The big problem with Corbyn is that he throws the collapsed vacuum of mainstream Labour rhetoric into sharp relief. None of the other three leadership candidates has a single memorable political idea beyond the idea of themselves as leader. The anointed heirs of New Labour appear to believe in nothing apart from their right to rule – and they seem agnostic about even that, given the invertebrates they have put up against the Corbyn threat.

The “electability” conversation is where it all becomes clear. The argument that Jeremy Corbyn is unelectable is being made by three candidates who can’t even win an election against Jeremy Corbyn. Their arguments are backed by two former prime ministers: Gordon Brown, whose main claim
to fame is losing an election to the Tories in 2010, and Tony Blair, the Ghost of Bad Decisions Past.

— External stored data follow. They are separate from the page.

import Mathlib.Analysis.Fourier.PoissonSummation
import Mathlib.MeasureTheory.Measure.Haar.NormedSpace
import HarnessLib

/-!
# Connes–Consani 2021, Lemma 6.2 (= arXiv Lemma 35): the "delta function" identity
# `(2/L)∫_{−L}^{L} (½ + Σ_{n≥1} cos(2πnx/L)) f(x) dx = f(0)` by Poisson summation — PROVED

A. Connes, C. Consani, *Weil positivity and trace formula, the archimedean place*, Selecta Math.
(N.S.) 27 (2021), Paper No. 77 = arXiv:2006.13771 [bib: `ConnesConsani2021`]; §6.4, Lemma 6.2
(= Lemma 35 of the arXiv text, p. 24, display (deltafunction)), with its printed proof.

**What is printed.**  "Lemma 6.2. Let `f ∈ C_c^∞(ℝ)_ev` be an even smooth function with support
contained in the closed interval `[−log 2, log 2]`.  Then, after rearranging the order of summation,
one obtains (deltafunction) `(2/log 2)∫_{−log 2}^{log 2} (½ + Σ_1^∞ cos(2πnx/log 2)) f(x) dx = f(0)`.
Proof.  The equality follows by applying Poisson's formula.  Let `L = ℤ log 2` be the lattice of
integral multiples of `log 2` and `L^⊥ = ℤ/log 2` be the dual lattice.  The Poisson summation formula
gives `Σ_L f(x) = (1/log 2) Σ_{L^⊥} f̂(y)`, `f̂(y) = ∫ f(u) exp(−2πiuy) du`.  Since `f` is even and its
support is contained in the closed interval `[−log 2, log 2]` one has `Σ_L f(x) = f(0)`,
`f̂(y) = ∫_{−log 2}^{log 2} exp(2πiyx) f(x) dx = ∫_{−log 2}^{log 2} cos(2πyx) f(x) dx` and the Poisson
formula thus gives `f(0) = (1/log 2) Σ_{L^⊥} f̂(y) = (1/log 2) Σ_ℤ ∫_{−log 2}^{log 2} cos(2πnx/log 2) f(x) dx`
which gives (deltafunction)."

**What is PROVED here** (any `L > 0` in place of `log 2`; "after rearranging the order of summation"
is read, as in the printed proof, as the symmetric sum over `n ∈ ℤ`):
* `support_subset_Ioo`: a continuous `f` with `supp f ⊆ [−L, L]` vanishes off `(−L, L)` (so
  `Σ_{x ∈ ℤL} f(x) = f(0)`);
* `apply_zero_eq_tsum_fourier`: for `f ∈ C_c^∞(ℝ)` with `supp f ⊆ [−L, L]`,
  `f(0) = L⁻¹ Σ_{n∈ℤ} f̂(n/L)`, `f̂(y) = ∫ f(u) e^{−2πiuy} du` — Poisson's formula
  (Mathlib `SchwartzMap.tsum_eq_tsum_fourier`, applied to `x ↦ f(Lx)`);
* `apply_zero_eq_tsum_integral_cos`: for EVEN such `f`, the last display of the printed proof,
  `f(0) = L⁻¹ Σ_{n∈ℤ} ∫_{−L}^{L} cos(2πnx/L) f(x) dx`.

No RH claim; no named fact is introduced (cell `pub-rhdoor`, `HOME/lit/CC2021-RIGOUR-MAP.md` §1
item 7b: Lemma 6.2 organises the identity `Σ_n e_n = 1` behind (opT)).
-/

noncomputable section

open MeasureTheory Set Complex Filter Function
open scoped Real FourierTransform ContDiff

namespace Literature.NumberTheory.ConnesConsani2021

variable {f : ℝ → ℂ} {L : ℝ}

/-- "its support is contained in the closed interval `[−L, L]`" ⇒ `f` vanishes off the OPEN interval
(the support of a continuous function is open): `supp f ⊆ (−L, L)`.
[cite: ConnesConsani2021, Lemma 6.2 §6.4 p. 24 (proof)] -/
theorem support_subset_Ioo (hf : Continuous f) (hsupp : tsupport f ⊆ Icc (-L) L) :
    support f ⊆ Ioo (-L) L := by
  rw [← interior_Icc]
  exact (isOpen_ne_fun hf continuous_const).subset_interior_iff.2 ((subset_tsupport f).trans hsupp)

/-- "`Σ_L f(x) = f(0)`": `f(Ln) = 0` for every integer `n ≠ 0`.
[cite: ConnesConsani2021, Lemma 6.2 §6.4 p. 24 (proof)] -/
theorem apply_mul_int_eq_zero (hf : Continuous f) (hsupp : tsupport f ⊆ Icc (-L) L) (hL : 0 < L)
    {n : ℤ} (hn : n ≠ 0) : f (L * n) = 0 := by
  have h := support_subset_Ioo hf hsupp
  by_contra hne
  have hmem : L * (n : ℝ) ∈ Ioo (-L) L := h (mem_support.2 hne)
  rcases lt_or_gt_of_ne hn with hneg | hpos
  · have hn1 : (n : ℝ) ≤ -1 := by exact_mod_cast Int.le_sub_one_of_lt hneg
    have : L * (n : ℝ) ≤ -L := by nlinarith
    exact absurd hmem.1 (not_lt.2 this)
  · have hn1 : (1 : ℝ) ≤ n := by exact_mod_cast hpos
    have : L ≤ L * (n : ℝ) := by nlinarith
    exact absurd hmem.2 (not_lt.2 this)

/-- **Connes–Consani 2021, Lemma 6.2 — Poisson form** ("The Poisson summation formula gives
`Σ_L f(x) = (1/L) Σ_{L^⊥} f̂(y)`, `f̂(y) = ∫ f(u) exp(−2πiuy) du` … `Σ_L f(x) = f(0)`", p. 24): for
`f ∈ C_c^∞(ℝ)` with `supp f ⊆ [−L, L]`, `L > 0`,
`f(0) = L⁻¹ Σ_{n∈ℤ} ∫ f(u) e^{−2πiu(n/L)} du`.  Proof as printed: Poisson summation (Mathlib, for the
Schwartz function `x ↦ f(Lx)`) at `x = 0`, the left side collapsing to `f(0)` by the support
condition. [cite: ConnesConsani2021, Lemma 6.2 §6.4 p. 24] -/
theorem apply_zero_eq_tsum_fourier (hf : ContDiff ℝ ∞ f) (hfc : HasCompactSupport f)
    (hsupp : tsupport f ⊆ Icc (-L) L) (hL : 0 < L) :
    f 0 = (((L⁻¹ : ℝ)) : ℂ) *
      ∑' n : ℤ, ∫ u, Complex.exp (((-2 * π * u * (n / L) : ℝ) : ℂ) * I) * f u := by
  -- `g(x) = f(Lx)` is smooth with compact support, hence Schwartz
  set g : ℝ → ℂ := fun x ↦ f (L * x) with hg
  have hgc : HasCompactSupport g := hfc.comp_homeomorph (Homeomorph.mulLeft₀ L hL.ne')
  have hgd : ContDiff ℝ ∞ g := hf.comp (contDiff_const.mul contDiff_id)
  -- Poisson summation at `x = 0`
  have hP : ∑' n : ℤ, g (0 + n) = ∑' n : ℤ, 𝓕 g n * fourier n ((0 : ℝ) : UnitAddCircle) :=
    SchwartzMap.tsum_eq_tsum_fourier (hgc.toSchwartzMap hgd) 0
  simp only [zero_add, QuotientAddGroup.mk_zero, fourier_eval_zero, mul_one] at hP
  -- left side: only `n = 0` survives
  have hleft : ∑' n : ℤ, g n = f 0 := by
    rw [tsum_eq_single 0 fun n hn ↦ ?_]
    · simp [hg]
    · exact apply_mul_int_eq_zero hf.continuous hsupp hL hn
  rw [← hleft, hP, ← tsum_mul_left]
  refine tsum_congr fun n ↦ ?_
  -- right side: `𝓕 g (n) = L⁻¹ ∫ f(u) e^{−2πiu n/L} du` (substitution `u = Lx`)
  rw [Real.fourier_real_eq_integral_exp_smul]
  have hsub := Measure.integral_comp_mul_left
    (fun u : ℝ ↦ Complex.exp (((-2 * π * u * (n / L) : ℝ) : ℂ) * I) * f u) L
  rw [abs_of_pos (inv_pos.2 hL), Complex.real_smul] at hsub
  rw [← hsub]
  refine integral_congr_ae (Eventually.of_forall fun x ↦ ?_)
  simp only [hg, smul_eq_mul]
  congr 3
  field_simp

/-- `∫ e^{−2πiu n/L} f(u) du = ∫_{−L}^{L} cos(2πnu/L) f(u) du` for even `f` supported in `[−L, L]`
("Since `f` is even and its support is contained in `[−L, L]` … `f̂(y) = ∫_{−L}^{L} cos(2πyx) f(x) dx`",
p. 24). [cite: ConnesConsani2021, Lemma 6.2 §6.4 p. 24 (proof)] -/
theorem integral_exp_mul_eq_setIntegral_cos (hf : Continuous f) (hfc : HasCompactSupport f)
    (hsupp : tsupport f ⊆ Icc (-L) L) (heven : ∀ x, f (-x) = f x) (n : ℤ) :
    ∫ u, Complex.exp (((-2 * π * u * (n / L) : ℝ) : ℂ) * I) * f u
      = ∫ u in Icc (-L) L, ((Real.cos (2 * π * n * u / L) : ℝ) : ℂ) * f u := by
  -- Euler: `e^{−iθ} = cos θ − i sin θ`, `θ = 2πnu/L`
  have hexp : ∀ u : ℝ, Complex.exp (((-2 * π * u * (n / L) : ℝ) : ℂ) * I)
      = ((Real.cos (2 * π * n * u / L) : ℝ) : ℂ) - ((Real.sin (2 * π * n * u / L) : ℝ) : ℂ) * I := by
    intro u
    rw [show ((-2 * π * u * (n / L) : ℝ) : ℂ) * I = -(((2 * π * n * u / L : ℝ) : ℂ)) * I by
        push_cast; ring,
      Complex.exp_mul_I, Complex.cos_neg, Complex.sin_neg, ← Complex.ofReal_cos, ← Complex.ofReal_sin]
    ring
  -- integrability of the two pieces (continuous with compact support)
  have hic : Integrable fun u ↦ ((Real.cos (2 * π * n * u / L) : ℝ) : ℂ) * f u :=
    ((Complex.continuous_ofReal.comp (Real.continuous_cos.comp
      ((continuous_const.mul continuous_id).div_const _))).mul hf).integrable_of_hasCompactSupport
      hfc.mul_left
  have his : Integrable fun u ↦ ((Real.sin (2 * π * n * u / L) : ℝ) : ℂ) * I * f u :=
    (((Complex.continuous_ofReal.comp (Real.continuous_sin.comp
      ((continuous_const.mul continuous_id).div_const _))).mul continuous_const).mul
      hf).integrable_of_hasCompactSupport hfc.mul_left
  -- the odd part integrates to zero
  have hodd : ∫ u, ((Real.sin (2 * π * n * u / L) : ℝ) : ℂ) * I * f u = 0 := by
    have h := Measure.integral_comp_mul_left
      (fun u : ℝ ↦ ((Real.sin (2 * π * n * u / L) : ℝ) : ℂ) * I * f u) (-1)
    have e : ∀ u : ℝ, ((Real.sin (2 * π * n * (-1 * u) / L) : ℝ) : ℂ) * I * f (-1 * u)
        = -(((Real.sin (2 * π * n * u / L) : ℝ) : ℂ) * I * f u) := by
      intro u
      rw [neg_one_mul, heven, show 2 * π * n * -u / L = -(2 * π * n * u / L) by ring, Real.sin_neg]
      push_cast
      ring
    simp only [e, integral_neg, inv_neg, inv_one, abs_neg, abs_one, one_smul] at h
    have h2 : (2 : ℂ) * ∫ u, ((Real.sin (2 * π * n * u / L) : ℝ) : ℂ) * I * f u = 0 := by
      linear_combination -h
    exact (mul_eq_zero.1 h2).resolve_left two_ne_zero
  have hsplit : ∫ u, Complex.exp (((-2 * π * u * (n / L) : ℝ) : ℂ) * I) * f u
      = (∫ u, ((Real.cos (2 * π * n * u / L) : ℝ) : ℂ) * f u)
        - ∫ u, ((Real.sin (2 * π * n * u / L) : ℝ) : ℂ) * I * f u := by
    rw [← integral_sub hic his]
    refine integral_congr_ae (Eventually.of_forall fun u ↦ ?_)
    simp only [hexp, sub_mul]
  rw [hsplit, hodd, sub_zero]
  -- restrict to the support window
  refine (setIntegral_eq_integral_of_forall_compl_eq_zero fun u hu ↦ ?_).symm
  rw [image_eq_zero_of_notMem_tsupport fun h ↦ hu (hsupp h), mul_zero]

/-- **Connes–Consani 2021, Lemma 6.2 (= arXiv Lemma 35), display (deltafunction) in the form reached
by the printed proof**: for an even `f ∈ C_c^∞(ℝ)` with support in `[−L, L]` (`L = log 2` in the
source), `f(0) = L⁻¹ Σ_{n∈ℤ} ∫_{−L}^{L} cos(2πnx/L) f(x) dx` — i.e.
`(2/L)∫_{−L}^{L}(½ + Σ_{n≥1} cos(2πnx/L)) f(x) dx = f(0)` "after rearranging the order of summation".
[cite: ConnesConsani2021, Lemma 6.2 §6.4 p. 24] -/
theorem apply_zero_eq_tsum_integral_cos (hf : ContDiff ℝ ∞ f) (hfc : HasCompactSupport f)
    (hsupp : tsupport f ⊆ Icc (-L) L) (hL : 0 < L) (heven : ∀ x, f (-x) = f x) :
    f 0 = (((L⁻¹ : ℝ)) : ℂ) *
      ∑' n : ℤ, ∫ x in Icc (-L) L, ((Real.cos (2 * π * n * x / L) : ℝ) : ℂ) * f x := by
  rw [apply_zero_eq_tsum_fourier hf hfc hsupp hL]
  congr 1
  exact tsum_congr fun n ↦ integral_exp_mul_eq_setIntegral_cos hf.continuous hfc hsupp heven n

end Literature.NumberTheory.ConnesConsani2021

end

Both of them are making the case that the ability to win a general election is the first and only important quality in a leader after years of muttering and shuffling behind Ed Miliband, a very nice man whose middle name could have been “Constitutionally Unable to Win a General Election”.

Corbyn, however, has been re-elected by the people of Islington North consistently since 1983 and, like Bernie Sanders in the US, seems as surprised as anyone suddenly to be reaping the rewards of a lifetime of sticking to his principles – principles that once put Corbyn on the moderate left of Labour and now make him look, at least in the estimation of much of the press, like the nightmare offspring of Che Guevara and Emma Goldman dressed up in a Stalin costume. And all for proposing a modest increase in the top rate of income tax.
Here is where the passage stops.